Task directions – All lines holding the word "hfacβ" are to be copied from the records beneath.

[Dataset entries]
::::::

import Literature.NumberTheory.LFunctions.DirichletLOneHalfLogBoundEven
import Literature.NumberTheory.LFunctions.DirichletLOneRealZeroBoundEvenQuadratic
import Literature.NumberTheory.QuadraticFields.QuadraticDedekindZetaZeros
import Literature.NumberTheory.LFunctions.ClassGroupLFunctionExceptionalZeroQuadraticField
import Literature.NumberTheory.QuadraticFields.KroneckerCharacterEvenDiscriminant
import Literature.NumberTheory.QuadraticFields.QuadraticDedekindZetaKronecker
import Literature.NumberTheory.QuadraticFields.ScholzMirrorTorsionWitnessTools
import HarnessLib

/-!
# `Res_{s=1} ζ_K ≤ ½ log d_K + (2 + γ − log 4π)/2` and `h_K R_K ≤ ¼ √d_K (log d_K + 2 + γ − log 4π)` for real quadratic fields (proved)

Topic `Literature/NumberTheory/LFunctions`, namespace `Literature.NumberTheory.LFunctions.Louboutin2001`.
Everything here is PROVED (no named facts, no definitions): the real-quadratic case `m = 2` of
Louboutin's Corollary 8, read off the kernel theorem `Louboutin2001.norm_LFunction_one_le`
(`DirichletLOneHalfLogBoundEven.lean`: `|L(1, χ)| ≤ ½ log f + µ_ℚ` for even primitive `χ`,
`µ_ℚ = (2 + γ − log 4π)/2 = 0.0230…`) through `ζ_K(s) = ζ(s) L(s, κ_K)` with the EVEN primitive
Kronecker character `κ_K` mod `d_K` of a real quadratic field and the class number formula
`Res_{s=1} ζ_K = 2 h_K R_K/√d_K`.

## Source, as printed

S. Louboutin, *Explicit upper bounds for residues of Dedekind zeta functions and values of
`L`-functions at `s = 1`, and explicit lower bounds for relative class numbers of CM-fields*, Canad. J.
Math. 53 (2001) 1194–1222 [Louboutin2001CJM], **Corollary 8** (p. 1198): «Let `L` be a real abelian
number field of degree `m > 1`, discriminant `d_L` and conductor `f_L` (notice that `d_L ≤ f_L^{m−1}`).
1. We have the following improvement on (1) and (6):
**(17)** `Res_{s=1}(ζ_L) ≤ ((1/(2(m−1))) log d_L + µ_ℚ)^{m−1}`.»
(proof p. 1198: «using the fact that the geometric mean is less than or equal to the arithmetic mean
and using the conductor-discriminant formula» from Theorem 7 (15)); §2.1 p. 1195:
`µ_ℚ = (2 + γ − log(4π))/2 = 0.023095…`.  The case `m = 2` (real quadratic `L = K`, `ζ_K = ζ · L(s, κ_K)`,
`f_{κ_K} = d_K`) reads **`Res_{s=1}(ζ_K) ≤ ½ log d_K + µ_ℚ`** — also (7) p. 795 of S. Louboutin,
*Upper bounds on `|L(1, χ)|` and applications*, Canad. J. Math. 50 (1998) 794–815: «for any real
quadratic field `k` of discriminant `d_k` we get `Res_{s=1}(ζ_k) ≤ ½ log d_k + µ_ℚ`».
[cite: Louboutin2001CJM, Cor 8 (17) p. 1198]

## What is proved

* `dedekindZeta_residue_le_of_discr_pos` — **(17), `m = 2`**: for a number field `K` with `[K : ℚ] = 2`
  and `d_K > 0`: `Res_{s=1} ζ_K ≤ ½ log d_K + (2 + γ − log 4π)/2` (Mathlib's
  `NumberField.dedekindZeta_residue`);
* `classNumber_mul_regulator_le_of_discr_pos` — the class-number form
  **`h_K R_K ≤ √d_K (½ log d_K + (2 + γ − log 4π)/2)/2`** via `Res_{s=1} ζ_K = 2 h_K R_K/√d_K`
  (tree `dedekindZeta_residue_eq_of_discr_pos`), and the decimal `h_K R_K ≤ √d_K (log d_K + 0.0462)/4`.
* (appended 2026-08-29) the EXCEPTIONAL-ZERO forms — Louboutin, Acta Arith. 121 (2006) Theorem 1 (ii) (3),
  EVEN quadratic case, AS PRINTED (`Louboutin2001.norm_LFunction_one_le_of_zero`:
  `|L(1, χ)| ≤ (1 − β) log² f/8`, `DirichletLOneRealZeroBoundEvenQuadratic.lean`) read on the real quadratic
  field: if the continued Dedekind zeta function `dedekindZetaCont K` vanishes at a real `β ∈ (0, 1)`, then
  `Res_{s=1} ζ_K ≤ (1 − β) log² d_K/8` (`dedekindZeta_residue_le_of_dedekindZetaCont_eq_zero`) and
  **`h_K R_K ≤ (1 − β) √d_K log² d_K/16`** (`classNumber_mul_regulator_le_of_dedekindZetaCont_eq_zero`) — the
  «small `h_K R_K`» of the illusory world for real quadratic fields, with the printed constant; companion
  of `classNumber_le_of_dedekindZetaCont_eq_zero_sharp` (imaginary quadratic,
  `ImaginaryQuadraticClassNumberHalfLogBound.lean`).

Ingredients (tree): the even primitive Kronecker character of a real quadratic field — odd `d_K`:
`jacobiChar |d_K|` (`Quadratic.dedekindZeta_eq_riemannZeta_mul_LSeries`, `isPrimitive_jacobiChar`,
`jacobiChar_natAbs_discr_ne_one`; parity `(−1/d) = χ₄(d) = 1` for `d ≡ 1 (mod 4)`, Mathlib
`jacobiSym.at_neg_one`), even `d_K`: `Quadratic.exists_kroneckerChar_of_four_dvd` (parity included);
`Quadratic.LFunction_one_eq_dedekindZeta_residue_of_eq` (`L(1, κ) = Res_{s=1} ζ_K`).
Compare: the tree's `RealQuadraticRegulatorLowerBound.lean` (LOWER bounds for the residue).

LABEL (cell rule): statement layer → kernel theorem; unconditional; no compute; no Parity credit (H5).
-/

noncomputable section

open Complex Real

namespace Literature.NumberTheory.LFunctions

namespace Louboutin2001

open DirichletCharacter Literature.NumberTheory.QuadraticFields
  Literature.NumberTheory.QuadraticFields.Quadratic

variable {K : Type*} [Field K] [NumberField K]

/-- The Kronecker character of a REAL quadratic field is an even primitive character `κ ≠ 1` mod `d_K`
with `ζ_K(s) = ζ(s) L(s, κ)` (`Re s > 1`) — odd `d_K ≡ 1 (mod 4)`: the Jacobi character, `(−1/d_K) =
χ₄(d_K) = 1`; even `d_K`: the tree's Kronecker character mod `4|m|`. [folklore] -/
private theorem exists_even_kroneckerChar (h2 : Module.finrank ℚ K = 2) (hd : 0 < NumberField.discr K) :
    ∃ (M : ℕ) (_ : NeZero M) (κ : DirichletCharacter ℂ M), M = (NumberField.discr K).natAbs ∧ κ ≠ 1 ∧
      κ.IsPrimitive ∧ κ.Even ∧
      ∀ s : ℂ, 1 < s.re → NumberField.dedekindZeta K s = riemannZeta s * LSeries (fun n ↦ κ n) s := by
  rcases isFundamentalDiscriminant_discr (K := K) h2 with ⟨h1, hsqf, -⟩ | ⟨h4, -, -⟩
  · -- odd discriminant `d ≡ 1 (mod 4)`
    have hodd : Odd (NumberField.discr K) := by rw [Int.odd_iff]; omega
    haveI := neZero_natAbs_discr (K := K)
    have hoddN : Odd (NumberField.discr K).natAbs := Int.natAbs_odd.mpr hodd
    have hsqN : Squarefree (NumberField.discr K).natAbs := Int.squarefree_natAbs.mpr hsqf
    have hmod : (NumberField.discr K).natAbs % 4 = 1 := by
      have : ((NumberField.discr K).natAbs : ℤ) = NumberField.discr K :=
        Int.natAbs_of_nonneg hd.le
      omega
    have heven : (jacobiChar (NumberField.discr K).natAbs).Even := by
      show jacobiChar (NumberField.discr K).natAbs (-1) = 1
      have h := jacobiChar_intCast (q := (NumberField.discr K).natAbs) (-1)
      rw [Int.cast_neg, Int.cast_one] at h
      rw [h, jacobiSym.at_neg_one hoddN, ZMod.χ₄_nat_one_mod_four hmod, Int.cast_one]
    exact ⟨(NumberField.discr K).natAbs, inferInstance, jacobiChar (NumberField.discr K).natAbs, rfl,
      jacobiChar_natAbs_discr_ne_one h2 hodd, isPrimitive_jacobiChar hoddN hsqN, heven,
      fun s hs ↦ dedekindZeta_eq_riemannZeta_mul_LSeries h2 hodd hs⟩
  · -- even discriminant
    haveI := neZero_natAbs_discr (K := K)
    obtain ⟨κ, hprim, -, hne, -, hev, -, hfac⟩ := exists_kroneckerChar_of_four_dvd h2 h4
    exact ⟨(NumberField.discr K).natAbs, inferInstance, κ, rfl, hne, hprim, hev hd, hfac⟩

/-- **Louboutin 2001, Corollary 8 (17) for `m = 2`** (= Canad. J. Math. 50 (1998) (7)): for a real
quadratic field `K` (`[K : ℚ] = 2`, `d_K > 0`),
**`Res_{s=1} ζ_K ≤ ½ log d_K + µ_ℚ`**, `µ_ℚ = (2 + γ − log 4π)/2` — from Theorem 7 (15) applied to the
even primitive Kronecker character `κ_K` mod `d_K` (`ζ_K = ζ · L(s, κ_K)`, `Res_{s=1} ζ_K = L(1, κ_K)`).
[cite: Louboutin2001CJM, Cor 8 (17) p. 1198] -/
theorem dedekindZeta_residue_le_of_discr_pos (h2 : Module.finrank ℚ K = 2)
    (hd : 0 < NumberField.discr K) :
    NumberField.dedekindZeta_residue K ≤
      Real.log (NumberField.discr K) / 2 + (2 + Real.eulerMascheroniConstant - Real.log (4 * π)) / 2 := by
  obtain ⟨M, _, κ, hM, hκ, hprim, heven, hfac⟩ := exists_even_kroneckerChar h2 hd
  have hL : κ.LFunction 1 = (NumberField.dedekindZeta_residue K : ℂ) :=
    LFunction_one_eq_dedekindZeta_residue_of_eq (K := K) hκ (fun s hs ↦ hfac s (by simpa using hs))
  have hB := norm_LFunction_one_le κ hprim hκ heven
  rw [hL, Complex.norm_real, Real.norm_eq_abs] at hB
  have hMd : (M : ℝ) = (NumberField.discr K : ℝ) := by
    obtain ⟨n, hn⟩ := Int.eq_ofNat_of_zero_le hd.le
    rw [hM, hn]; simp
  rw [hMd] at hB
  exact (le_abs_self _).trans hB

/-- **Class-number form of (17), `m = 2`**: for a real quadratic field `K`,
**`h_K · R_K ≤ √d_K (½ log d_K + (2 + γ − log 4π)/2)/2`** (`Res_{s=1} ζ_K = 2 h_K R_K/√d_K`,
`w_K = 2`). [cite: Louboutin2001CJM, Cor 8 (17) p. 1198] -/
theorem classNumber_mul_regulator_le_of_discr_pos (h2 : Module.finrank ℚ K = 2)
    (hd : 0 < NumberField.discr K) :
    (NumberField.classNumber K : ℝ) * NumberField.Units.regulator K ≤
      Real.sqrt (NumberField.discr K) *
        (Real.log (NumberField.discr K) / 2 + (2 + Real.eulerMascheroniConstant - Real.log (4 * π)) / 2) / 2 := by
  have h := dedekindZeta_residue_le_of_discr_pos h2 hd
  rw [dedekindZeta_residue_eq_of_discr_pos K h2 hd] at h
  have hsq : 0 < Real.sqrt (NumberField.discr K) := Real.sqrt_pos.mpr (by exact_mod_cast hd)
  rw [div_le_iff₀ hsq] at h
  nlinarith [h]

/-- Decimal form: **`h_K R_K ≤ √d_K (log d_K + 0.0462)/4`** for every real quadratic field `K`
(`2µ_ℚ = 0.04619…`). [cite: Louboutin2001CJM, Cor 8 (17) p. 1198] -/
theorem classNumber_mul_regulator_le_of_discr_pos_d4 (h2 : Module.finrank ℚ K = 2)
    (hd : 0 < NumberField.discr K) :
    (NumberField.classNumber K : ℝ) * NumberField.Units.regulator K ≤
      Real.sqrt (NumberField.discr K) * (Real.log (NumberField.discr K) + 0.0462) / 4 := by
  have h := classNumber_mul_regulator_le_of_discr_pos h2 hd
  have hmu := mu_lt
  rw [mu_eq] at hmu
  have hsq : 0 ≤ Real.sqrt (NumberField.discr K) := Real.sqrt_nonneg _
  have : Real.sqrt (NumberField.discr K) *
      (Real.log (NumberField.discr K) / 2 + (2 + Real.eulerMascheroniConstant - Real.log (4 * π)) / 2) / 2 ≤
      Real.sqrt (NumberField.discr K) * (Real.log (NumberField.discr K) + 0.0462) / 4 := by
    rw [mul_div_assoc]
    have hle : (Real.log (NumberField.discr K) / 2 +
        (2 + Real.eulerMascheroniConstant - Real.log (4 * π)) / 2) / 2 ≤
        (Real.log (NumberField.discr K) + 0.0462) / 4 := by
      norm_num at hmu ⊢; linarith
    calc _ ≤ Real.sqrt (NumberField.discr K) * ((Real.log (NumberField.discr K) + 0.0462) / 4) :=
          mul_le_mul_of_nonneg_left hle hsq
      _ = _ := by ring
  exact h.trans this

/-! ### Exceptional-zero forms (Louboutin 2006 Theorem 1 (ii) (3), even quadratic case, AS PRINTED) -/

/-- The Kronecker character of a real quadratic field with quadraticity recorded (odd `d_K`: the Jacobi
character, values in `{0, ±1}`; even `d_K`: the tree's Kronecker character mod `4|m|`). [folklore] -/
private theorem exists_even_quadratic_kroneckerChar (h2 : Module.finrank ℚ K = 2)
    (hd : 0 < NumberField.discr K) :
    ∃ (M : ℕ) (_ : NeZero M) (κ : DirichletCharacter ℂ M), M = (NumberField.discr K).natAbs ∧ κ ≠ 1 ∧
      κ.IsPrimitive ∧ κ.Even ∧ κ.IsQuadratic ∧
      ∀ s : ℂ, 1 < s.re → NumberField.dedekindZeta K s = riemannZeta s * LSeries (fun n ↦ κ n) s := by
  rcases isFundamentalDiscriminant_discr (K := K) h2 with ⟨h1, hsqf, -⟩ | ⟨h4, -, -⟩
  · have hodd : Odd (NumberField.discr K) := by rw [Int.odd_iff]; omega
    haveI := neZero_natAbs_discr (K := K)
    have hoddN : Odd (NumberField.discr K).natAbs := Int.natAbs_odd.mpr hodd
    have hsqN : Squarefree (NumberField.discr K).natAbs := Int.squarefree_natAbs.mpr hsqf
    have hmod : (NumberField.discr K).natAbs % 4 = 1 := by
      have : ((NumberField.discr K).natAbs : ℤ) = NumberField.discr K :=
        Int.natAbs_of_nonneg hd.le
      omega
    have heven : (jacobiChar (NumberField.discr K).natAbs).Even := by
      show jacobiChar (NumberField.discr K).natAbs (-1) = 1
      have h := jacobiChar_intCast (q := (NumberField.discr K).natAbs) (-1)
      rw [Int.cast_neg, Int.cast_one] at h
      rw [h, jacobiSym.at_neg_one hoddN, ZMod.χ₄_nat_one_mod_four hmod, Int.cast_one]
    exact ⟨(NumberField.discr K).natAbs, inferInstance, jacobiChar (NumberField.discr K).natAbs, rfl,
      jacobiChar_natAbs_discr_ne_one h2 hodd, isPrimitive_jacobiChar hoddN hsqN, heven,
      fun a ↦ jacobiChar_trichotomy a,
      fun s hs ↦ dedekindZeta_eq_riemannZeta_mul_LSeries h2 hodd hs⟩
  · haveI := neZero_natAbs_discr (K := K)
    obtain ⟨κ, hprim, hquad, hne, -, hev, -, hfac⟩ := exists_kroneckerChar_of_four_dvd h2 h4
    exact ⟨(NumberField.discr K).natAbs, inferInstance, κ, rfl, hne, hprim, hev hd, hquad, hfac⟩

open scoped ComplexOrder in
/-- **Exceptional zero ⇒ small residue, real quadratic fields, with Louboutin's printed constant:** for
`K` with `[K : ℚ] = 2`, `d_K > 0`, if `ζ_K(β) = 0` (the continued Dedekind zeta function
`dedekindZetaCont K`) for a real `0 < β < 1`, then **`Res_{s=1} ζ_K ≤ (1 − β) log² d_K/8`** — Louboutin
2006 Theorem 1 (ii) (3), even quadratic case, AS PRINTED (`norm_LFunction_one_le_of_zero`), read through
`ζ_K = ζ · L(·, κ_K)` off `s = 1`, `ζ(β) < 0` on `(0, 1)` (so `L(β, κ_K) = 0`), and
`Res_{s=1} ζ_K = L(1, κ_K)`. [cite: Louboutin2006RelativeClassNumbers, Thm 1 (3) p. 200]
[cite: NeukirchANT1999, Ch. VII §5 (5.11)] -/
theorem dedekindZeta_residue_le_of_dedekindZetaCont_eq_zero (h2 : Module.finrank ℚ K = 2)
    (hd : 0 < NumberField.discr K) {β : ℝ} (hβ0 : 0 < β) (hβ1 : β < 1)
    (hz : dedekindZetaCont K β = 0) :
    NumberField.dedekindZeta_residue K ≤ (1 - β) * Real.log (NumberField.discr K) ^ 2 / 8 := by
  obtain ⟨M, _, κ, hM, hκ, hprim, heven, hquad, hfac⟩ := exists_even_quadratic_kroneckerChar h2 hd
  -- `ζ_K(β) = ζ(β) L(β, κ)` and `ζ(β) ≠ 0`
  have hβne : (β : ℂ) ≠ 1 := by
    intro h
    have := congrArg Complex.re h
    simp at this
    linarith
  have hfacβ := dedekindZetaCont_eq_riemannZeta_mul_LFunction (K := K) hκ hfac hβne
  rw [hz] at hfacβ
  have hζ : riemannZeta β ≠ 0 := (riemannZeta_neg_of_pos_of_lt_one hβ0 hβ1).ne
  have hLβ : κ.LFunction β = 0 := by
    rcases mul_eq_zero.mp hfacβ.symm with h | h
    · exact absurd h hζ
    · exact h
  have hB := norm_LFunction_one_le_of_zero hprim hκ heven hquad hβ0 hβ1 hLβ
  have hL : κ.LFunction 1 = (NumberField.dedekindZeta_residue K : ℂ) :=
    LFunction_one_eq_dedekindZeta_residue_of_eq (K := K) hκ (fun s hs ↦ hfac s (by simpa using hs))
  rw [hL, Complex.norm_real, Real.norm_eq_abs] at hB
  have hMd : (M : ℝ) = (NumberField.discr K : ℝ) := by
    obtain ⟨n, hn⟩ := Int.eq_ofNat_of_zero_le hd.le
    rw [hM, hn]; simp
  rw [hMd] at hB
  exact (le_abs_self _).trans hB

/-- **Exceptional zero ⇒ small `h_K R_K`, real quadratic fields, explicitly:** for `K` with `[K : ℚ] = 2`,
`d_K > 0`, `ζ_K(β) = 0` for a real `0 < β < 1` gives **`h_K · R_K ≤ (1 − β) √d_K log² d_K/16`**
(`Res_{s=1} ζ_K = 2 h_K R_K/√d_K`, `w_K = 2`). Contrapositive: `h_K R_K > (1 − β) √d_K log² d_K/16` EXCLUDES
a zero of `ζ_K` at `β`. Companion of the imaginary-quadratic `classNumber_le_of_dedekindZetaCont_eq_zero_sharp`.
[cite: Louboutin2006RelativeClassNumbers, Thm 1 (3) p. 200] [cite: NeukirchANT1999, Ch. VII §5 (5.11)] -/
theorem classNumber_mul_regulator_le_of_dedekindZetaCont_eq_zero (h2 : Module.finrank ℚ K = 2)
    (hd : 0 < NumberField.discr K) {β : ℝ} (hβ0 : 0 < β) (hβ1 : β < 1)
    (hz : dedekindZetaCont K β = 0) :
    (NumberField.classNumber K : ℝ) * NumberField.Units.regulator K ≤
      (1 - β) * Real.sqrt (NumberField.discr K) * Real.log (NumberField.discr K) ^ 2 / 16 := by
  have h := dedekindZeta_residue_le_of_dedekindZetaCont_eq_zero h2 hd hβ0 hβ1 hz
  rw [dedekindZeta_residue_eq_of_discr_pos K h2 hd] at h
  have hsq : 0 < Real.sqrt (NumberField.discr K) := Real.sqrt_pos.mpr (by exact_mod_cast hd)
  rw [div_le_iff₀ hsq] at h
  nlinarith [h]

end Louboutin2001

end Literature.NumberTheory.LFunctions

::::::

Your solution –
  have hfacβ := dedekindZetaCont_eq_riemannZeta_mul_LFunction (K := K) hκ hfac hβne
  rw [hz] at hfacβ
    rcases mul_eq_zero.mp hfacβ.symm with h | h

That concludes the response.